2 1 Jun10 May10 May10

2 2 Jul10 Jun10 Jan11

2 3 Feb11 Jan11 .

The last variable in the data set is not correctly assigned to its corresponding time period (i.e, Adverse_Event_Report_Date should be within the period between Interview_Date and Previous_Interview_Date). For example, in the first case line, the Adverse_Event_Report_Date variable should be missing and should appear in the third row for Subject_ID = 1.

Please advice on the data steps required to restructure this data file.

Thank you in advance.

Sincerely,

Pronabesh

art297 · Posted 11-25-2013 06:12 PM

I, too, don't know if I correctly understand what you want, but the following is a data step method for doing something close to what Haikuo suggested. It differs, slightly, as it can assign multiple dates for a subject:

data have;

informat Interview_Date Previous_Interview_Date

Adverse_Event_Report_Date date9.;

format Interview_Date Previous_Interview_Date

Adverse_Event_Report_Date date9.;

input Subject_ID Follow_Up_Time Interview_Date

Previous_Interview_Date Adverse_Event_Report_Date;

cards;

1 1 10Feb2013 10Jan2013 10Nov2013

1 2 10Mar2013 10Feb2013 .

1 3 10Dec2013 10Nov2013 .

2 1 10Jun2013 10May2013 10May2013

2 2 10Jul2013 10Jun2013 11Jan2013

2 3 11Feb2013 11Jan2013 .

;

data want (drop=_:);

set have (rename=(Adverse_Event_Report_Date=_date));

retain _holddate;

format Adverse_Event_Report_Date date9.;

by Subject_ID;

if first.Subject_ID then call missing(_holddate);

if not missing(_date) then _holddate=_date;

if not missing(_holddate) and

(Previous_Interview_Date le _holddate le Interview_Date)

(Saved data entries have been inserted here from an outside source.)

/-- `‖φ_A(s+u) - φ_A(s)‖ ≤ 3 K_A r₀^{2-κ} u` when `r ≤ 3r₀` on `[s, s+u]` (`M ≥ 1`). [folklore] -/
theorem norm_incr_A_zero (h : SliceHyp M κ c C φg φD r) (hM : 1 ≤ M) {s u r₀ : ℝ} (hu : 0 ≤ u) (hr₀ : 0 < r₀)
    (hseg : ∀ t ∈ Icc s (s + u), r t ≤ 3 * r₀) :
    ‖sliceA φg φD (s + u) - sliceA φg φD s‖ ≤ 3 * KA M C * r₀ ^ (2 - κ) * u := by
  have hK : ∀ t ∈ Icc s (s + u), ‖iteratedDeriv (0 + 1) (sliceA φg φD) t‖ ≤ 3 * KA M C * r₀ ^ (2 - κ) := by
    intro t ht
    refine (h.norm_iteratedDeriv_one_sliceA_le hM t).trans ?_
    have hκ := h.kappa_le_two
    have hκ1 := h.one_le_kappa
    have h1 : r t ^ (2 - κ) ≤ (3 * r₀) ^ (2 - κ) :=
      Real.rpow_le_rpow (h.r_pos t).le (hseg t ht) (by linarith)
    have h2 : (3 * r₀) ^ (2 - κ) ≤ 3 * r₀ ^ (2 - κ) := by
      rw [Real.mul_rpow (by norm_num) hr₀.le]
      gcongr
      calc (3 : ℝ) ^ (2 - κ) ≤ 3 ^ (1 : ℝ) := Real.rpow_le_rpow_of_exponent_le (by norm_num) (by linarith)
        _ = 3 := Real.rpow_one 3
    have hKA : 0 ≤ KA M C := le_trans zero_le_one h.one_le_KA
    calc KA M C * r t ^ (2 - κ) ≤ KA M C * (3 * r₀ ^ (2 - κ)) := by gcongr; exact h1.trans h2
      _ = 3 * KA M C * r₀ ^ (2 - κ) := by ring
  have h0 := norm_iteratedDeriv_sub_le (i := 0) (s := s) h.contDiff_sliceA (by exact_mod_cast hM) hu hK
  simpa only [iteratedDeriv_zero] using h0

/-! ### Increments of the top derivative of `φ_A` under a Hölder hypothesis on `φ_g^{(M)}` -/

/-- `φ_A^{(i)} = -Σ_j C(i,j) φ_D^{(j)} φ_g^{(i-j)}` for `1 ≤ i ≤ M`. [folklore] -/
theorem iteratedDeriv_sliceA_eq (h : SliceHyp M κ c C φg φD r) {i : ℕ} (hi1 : 1 ≤ i) (hi : i ≤ M) (s : ℝ) :
    iteratedDeriv i (sliceA φg φD) s =
      -∑ j ∈ Finset.range (i + 1), (i.choose j : ℂ) * iteratedDeriv j φD s * iteratedDeriv (i - j) φg s := by
  have hD : ContDiffAt ℝ i φD s :=
    (h.contDiff_D.of_le (by exact_mod_cast (Nat.le_succ_of_le hi))).contDiffAt
  have hg : ContDiffAt ℝ i φg s := (h.contDiff_g.of_le (by exact_mod_cast hi)).contDiffAt
  have h1 : sliceA φg φD = (fun _ : ℝ => (1 : ℂ)) - fun t => φD t * φg t := by
    funext t; simp [sliceA]
  rw [h1, iteratedDeriv_sub contDiffAt_const (hD.mul hg), iteratedDeriv_const, if_neg (by omega), zero_sub,
    iteratedDeriv_fun_mul hD hg]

then Adverse_Event_Report_Date=_holddate;

run;

View solution in original post

Haikuo · Posted 11-25-2013 05:28 PM

It would be ideal that you have an sample output for your sample input data, so here is only my guess, if it is not meeting your requirement, then please provide your sample output:

data have;

input Subject_ID Follow_Up_Time (Interview_Date Previous_Interview_Date Adverse_Event_Report_Date) (:monyy5.);

format Interview_Date Previous_Interview_Date Adverse_Event_Report_Date monyy5.;

cards;

1 1 Feb10 Jan10 Nov10

1 2 Mar10 Feb10 .

1 3 Dec10 Nov10 .

2 1 Jun10 May10 May10

2 2 Jul10 Jun10 Jan11

2 3 Feb11 Jan11 .

;

proc sql;

create table want as

select Subject_ID, Follow_Up_Time, Interview_Date, Previous_Interview_Date,

case when Previous_Interview_Date <= Adverse_Event_Report_Date <= Interview_Date

then Adverse_Event_Report_Date

when not (Previous_Interview_Date <= Adverse_Event_Report_Date <= Interview_Date )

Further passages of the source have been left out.